All of the records must come back exactly. Please repeat them in full.

◆ **Records to use**

'''

/-!
# [OURS · L1 W4.5(b) · EL♮(3)] Rung TOWER₀, brick `towerPtRam_brick` part 1 — OFF-CENTRE TRANSPORT through a blow-up:
# a closed subscheme DISJOINT FROM THE CENTRE is unchanged (an iso over the blow-up), its strict transform is its total
# transform, and — for a centre over ONE special point `y` of a model square — its special-fibre trace is the reduced
# topological strict transform `closure υ⁻¹(K ∖ {y})`
# (crux `EquisingularLiftNatThree` = stmt-ResolutionOfSingularities-20148, parent `EquisingularLiftNat` = stmt-…-20038)

HONEST FRAMING. OURS (cell res-hironaka, crux chain w45b, slot W4.5(b)); NOT a statement of any manuscript; AI-written, weaker
than expert review. Helper `--supports stmt-ResolutionOfSingularities-20148 --as helper`; closes nothing; no `sorry`; standard axioms;
DEF-FREE. res-L1-w45b-stub-4, object `towerPtRam_brick` = the K5-FAT MEMBER CLAUSE of the (pt-ram) tower step (res-L1-w45b-plan-1
NAMING 2026-08-27T16:37:19Z (a); res-D-pv-029 g8 DESIGN FINDING 16:31:11Z §F2 «tower POINT steps at y ∉ closure K: centre ∩ V(𝒦) = ∅»
and RULING-5 (K EXACT-TRACE, γ-forget coupling): the shadow `𝒦` and the exceptional surface `𝓔` of the tower invariant are
TRANSPORTED through a point step only when the blown-up point is OFF them — and then the transport is the content of this file).

WHAT (centre-agnostic; `τ : X″ → X′` ANY blow-up along ANY ideal sheaf `C`, `I` any ideal sheaf with `supp I ∩ supp C = ∅`):
* `exists_iso_subscheme_comap_of_disjoint` — (E1) **`V(I·𝒪_{X″}) ≅ V(I)` over `τ`**: the cartesian square of `I.comap τ`
  (`isPullback_subschemeMap`) restricted over the open complement of the centre, where `τ` is an isomorphism (Stacks 02OS,
  `IsBlowup.isIso_compl`), by pullback pasting (`IsPullback.of_bot`, `isIso_fst_of_isIso`). This `e` is exactly the input of
  res-D-pv-051's (T1)–(T3) (…NatConeRoundTransport, p549332), so the iso passes to the special fibres of a model square for free.
* `isRegular_subscheme_comap_of_disjoint` — (E2) hence `V(I·𝒪_{X″})` is regular when `V(I)` is.
* `strictTransformIdeal_eq_comap_of_disjoint` — (E3) `St_τ(I) = I·𝒪_{X″}` (stalkwise: off the centre by
  `IsBlowup.stalkIdeal_strictTransformIdeal_of_not_mem`, over the centre both are the unit ideal).
* `closure_preimage_closure_diff_support_singleton` — for a blow-up `υ` along ANY `J` with `supp J = {y}`:
  `closure υ⁻¹(closure K ∖ {y}) = closure υ⁻¹(K ∖ {y})` (the point-centre lemma `closure_preimage_closure_diff_singleton` of
  …NatRegularPointStepExact, verbatim for a fat centre).
* `comap_comap_eq_vanishingIdeal_of_disjoint` — (E4) in a model square `j₂ ≫ τ = υ ≫ j` with `IsBlowup υ J`, `supp J = {y}`,
  `I·𝒪_F = 𝓘⟨closure K⟩` and `y ∉ closure K`: **`(I·𝒪_{X″})·𝒪_{F₂} = 𝓘⟨closure υ⁻¹(K ∖ {y})⟩`** (Literature
  `IsBlowup.comap_vanishingIdeal_of_disjoint`: the reduced ideal of a closed set disjoint from the centre pulls back reduced).
* `disjoint_support_of_inter_fibre_eq_singleton` — (E5) over `Spec` of a local ring with a universally closed structure map:
  if `supp C` meets the special fibre in `{b}` only and `b ∉ supp I`, then `supp I ∩ supp C = ∅` (the closed image of
  `supp I ∩ supp C` would contain the closed point).

References: U. Görtz, T. Wedhorn, *Algebraic Geometry I* (2nd ed. 2020), Prop. 13.91 (3), (13.19) p. 414 [GortzWedhorn2020]; The Stacks
Project, Tags 02OS, 033B [StacksProject] — through the cited tree files (`BlowupOffCentre`, `SpreadRestrict`, `StrictTransformClosedSetPieces`).
OURS planning texts (index only): res-D-pv-029 STATUS 2026-08-27T16:31:11Z / 16:37:13Z / 16:49:44Z; res-L1-w45b-plan-1 16:37:19Z.
-/

set_option linter.dupNamespace false -- mandated namespace `Summit.<Summit>.<Problem>` of this single-conjunct summit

'''

◆ **Expected answer**
/-!
# [OURS · L1 W4.5(b) · EL♮(3)] Rung TOWER₀, brick `towerPtRam_brick` part 1 — OFF-CENTRE TRANSPORT through a blow-up:
# a closed subscheme DISJOINT FROM THE CENTRE is unchanged (an iso over the blow-up), its strict transform is its total
# transform, and — for a centre over ONE special point `y` of a model square — its special-fibre trace is the reduced
# topological strict transform `closure υ⁻¹(K ∖ {y})`
# (crux `EquisingularLiftNatThree` = stmt-ResolutionOfSingularities-20148, parent `EquisingularLiftNat` = stmt-…-20038)

HONEST FRAMING. OURS (cell res-hironaka, crux chain w45b, slot W4.5(b)); NOT a statement of any manuscript; AI-written, weaker
than expert review. Helper `--supports stmt-ResolutionOfSingularities-20148 --as helper`; closes nothing; no `sorry`; standard axioms;
DEF-FREE. res-L1-w45b-stub-4, object `towerPtRam_brick` = the K5-FAT MEMBER CLAUSE of the (pt-ram) tower step (res-L1-w45b-plan-1
NAMING 2026-08-27T16:37:19Z (a); res-D-pv-029 g8 DESIGN FINDING 16:31:11Z §F2 «tower POINT steps at y ∉ closure K: centre ∩ V(𝒦) = ∅»
and RULING-5 (K EXACT-TRACE, γ-forget coupling): the shadow `𝒦` and the exceptional surface `𝓔` of the tower invariant are
TRANSPORTED through a point step only when the blown-up point is OFF them — and then the transport is the content of this file).

WHAT (centre-agnostic; `τ : X″ → X′` ANY blow-up along ANY ideal sheaf `C`, `I` any ideal sheaf with `supp I ∩ supp C = ∅`):
* `exists_iso_subscheme_comap_of_disjoint` — (E1) **`V(I·𝒪_{X″}) ≅ V(I)` over `τ`**: the cartesian square of `I.comap τ`
  (`isPullback_subschemeMap`) restricted over the open complement of the centre, where `τ` is an isomorphism (Stacks 02OS,
  `IsBlowup.isIso_compl`), by pullback pasting (`IsPullback.of_bot`, `isIso_fst_of_isIso`). This `e` is exactly the input of
  res-D-pv-051's (T1)–(T3) (…NatConeRoundTransport, p549332), so the iso passes to the special fibres of a model square for free.
* `isRegular_subscheme_comap_of_disjoint` — (E2) hence `V(I·𝒪_{X″})` is regular when `V(I)` is.
* `strictTransformIdeal_eq_comap_of_disjoint` — (E3) `St_τ(I) = I·𝒪_{X″}` (stalkwise: off the centre by
  `IsBlowup.stalkIdeal_strictTransformIdeal_of_not_mem`, over the centre both are the unit ideal).
* `closure_preimage_closure_diff_support_singleton` — for a blow-up `υ` along ANY `J` with `supp J = {y}`:
  `closure υ⁻¹(closure K ∖ {y}) = closure υ⁻¹(K ∖ {y})` (the point-centre lemma `closure_preimage_closure_diff_singleton` of
  …NatRegularPointStepExact, verbatim for a fat centre).
* `comap_comap_eq_vanishingIdeal_of_disjoint` — (E4) in a model square `j₂ ≫ τ = υ ≫ j` with `IsBlowup υ J`, `supp J = {y}`,
  `I·𝒪_F = 𝓘⟨closure K⟩` and `y ∉ closure K`: **`(I·𝒪_{X″})·𝒪_{F₂} = 𝓘⟨closure υ⁻¹(K ∖ {y})⟩`** (Literature
  `IsBlowup.comap_vanishingIdeal_of_disjoint`: the reduced ideal of a closed set disjoint from the centre pulls back reduced).
* `disjoint_support_of_inter_fibre_eq_singleton` — (E5) over `Spec` of a local ring with a universally closed structure map:
  if `supp C` meets the special fibre in `{b}` only and `b ∉ supp I`, then `supp I ∩ supp C = ∅` (the closed image of
  `supp I ∩ supp C` would contain the closed point).

References: U. Görtz, T. Wedhorn, *Algebraic Geometry I* (2nd ed. 2020), Prop. 13.91 (3), (13.19) p. 414 [GortzWedhorn2020]; The Stacks
Project, Tags 02OS, 033B [StacksProject] — through the cited tree files (`BlowupOffCentre`, `SpreadRestrict`, `StrictTransformClosedSetPieces`).
OURS planning texts (index only): res-D-pv-029 STATUS 2026-08-27T16:31:11Z / 16:37:13Z / 16:49:44Z; res-L1-w45b-plan-1 16:37:19Z.
-/

set_option linter.dupNamespace false -- mandated namespace `Summit.<Summit>.<Problem>` of this single-conjunct summit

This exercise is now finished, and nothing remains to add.